Since modelBuilder.Entity<BaseModel>() will use TPH inheritance approach, I assume you are not using EF code first approach for database creation and you are using it to map your models to an existing database. Then you can try something like this:

Models:

public class Translation
{
    public int Id { get; set; }
    public int Model { get; set; }
    public int ModelId { get; set; }
}

public class BaseModel
{
    public BaseModel(int modelType)
    {
        ModelType = modelType;
    }
    public int Id { get; set; }
    public int ModelType { get; set; }

    public ICollection<Translation> Translations { get; set; }// only for internal use
    public IEnumerable<Translation> ModelTypeTranslations
    {
        get
        {
            return this.Translations.Where(t => t.Model == this.ModelType);
        }
    }

}

public class SomeModel : BaseModel
{
    public SomeModel() : base(1) { }
    public int SomeProperty { get; set; }
}

public class AnotherModel : BaseModel
{
    public AnotherModel() : base(2) { }
    public int AnotherProperty { get; set; }
}

DbContext:

public class MyDbContext: DbContext
{
    ...

    public DbSet<Translation> Translations { get; set; }
    public DbSet<SomeModel> SomeModels { get; set; }
    public DbSet<AnotherModel> AnotherModels { get; set; }

    protected override void OnModelCreating(ModelBuilder modelBuilder)
    {
        ...
        modelBuilder.Entity<Translation>().HasKey(e => e.Id);

        var baseModelTypes = typeof(BaseModel).Assembly.GetExportedTypes()
            .Where(t => typeof(BaseModel).IsAssignableFrom(t) && t != typeof(BaseModel)).ToList();

        foreach (var type in baseModelTypes)
        {
            modelBuilder.Entity<Translation>().HasOne(type).WithMany(nameof(BaseModel.Translations)).HasForeignKey(nameof(Translation.ModelId));

            modelBuilder.Entity(type).Ignore(nameof(BaseModel.ModelType));
            modelBuilder.Entity(type).Ignore(nameof(BaseModel.ModelTypeTranslations));
            modelBuilder.Entity(type).HasKey(nameof(BaseModel.Id));
        }
    }
}

As you can see you can use ModelTypeTranslations to get Translations only for current model type.

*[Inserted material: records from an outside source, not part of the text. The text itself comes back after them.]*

/-! ### The two inequalities of the strict multiplicity of the WALL LAYER `0` under planar moves (state level) -/

/-- **MONOTONICITY ON THE WALL LAYER `0` (PROVED).**  For a cleaned state whose translated moves happen in the order
window `q < n₀ < 2q`, the strict multiplicity of the wall layer `0` does not increase under a planar move. [new]
[folklore] -/
theorem sm_zero_step_le (q : ℕ) (b : Fin 3 → K) (hbj : b j = 0) (hbk : b k = 0) (s : State (Fin 3) K)
    (hF : ∀ d ∈ s.F.support, q ≤ d.degree) (hclean : deletePthPowers q s.F = s.F)
    (hrange : b i ≠ 0 → q < loSum (layer k 0 s.F) i j ∧ loSum (layer k 0 s.F) i j < 2 * q) :
    sm (layer k 0 (step q j b s).F) i j ≤ sm (layer k 0 s.F) i j := by
  classical
  by_cases hne : (layer k 0 s.F).Nonempty
  · obtain ⟨dstar, hmem, hj', hi'⟩ := exists_low_exponent_zero hij hjk hik q b hbj hbk s hF hclean hrange hne
    have h2 : lo (layer k 0 (step q j b s).F) j ≤ dstar j := lo_le hmem j
    have h3 : loSum (layer k 0 (step q j b s).F) i j ≤ dstar i + dstar j := loSum_le hmem i j
    have h4 : lo (layer k 0 (step q j b s).F) i + lo (layer k 0 (step q j b s).F) j ≤
        loSum (layer k 0 (step q j b s).F) i j := lo_add_lo_le_loSum i j
    have h5 : loSum (layer k 0 s.F) i j - q ≤ lo (layer k 0 (step q j b s).F) j := by
      apply le_lo ⟨_, hmem⟩
      intro d' hd'
      obtain ⟨d, hd, hline, -, -⟩ := origin_of_mem_layer_step hij hjk hik q b hbj hbk s hF hd'
      have := loSum_le hd i j
      omega
    have hxy : lo (layer k 0 s.F) i + lo (layer k 0 s.F) j ≤ loSum (layer k 0 s.F) i j := lo_add_lo_le_loSum i j
    unfold sm at hi' ⊢
    omega
  · rw [Finset.not_nonempty_iff_eq_empty] at hne
    rw [layer_step_eq_empty hij hjk hik q b hbj hbk s hF hne, hne]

I should note this approach may have performance issues since it filters Translations by ModelType only in memory. Also I tried to avoid filtering in memory by using lazy loading but I got some exception even if I just installed that package without invoking optionsBuilder.UseLazyLoadingProxies(). I hope it will be fixed in the next releases.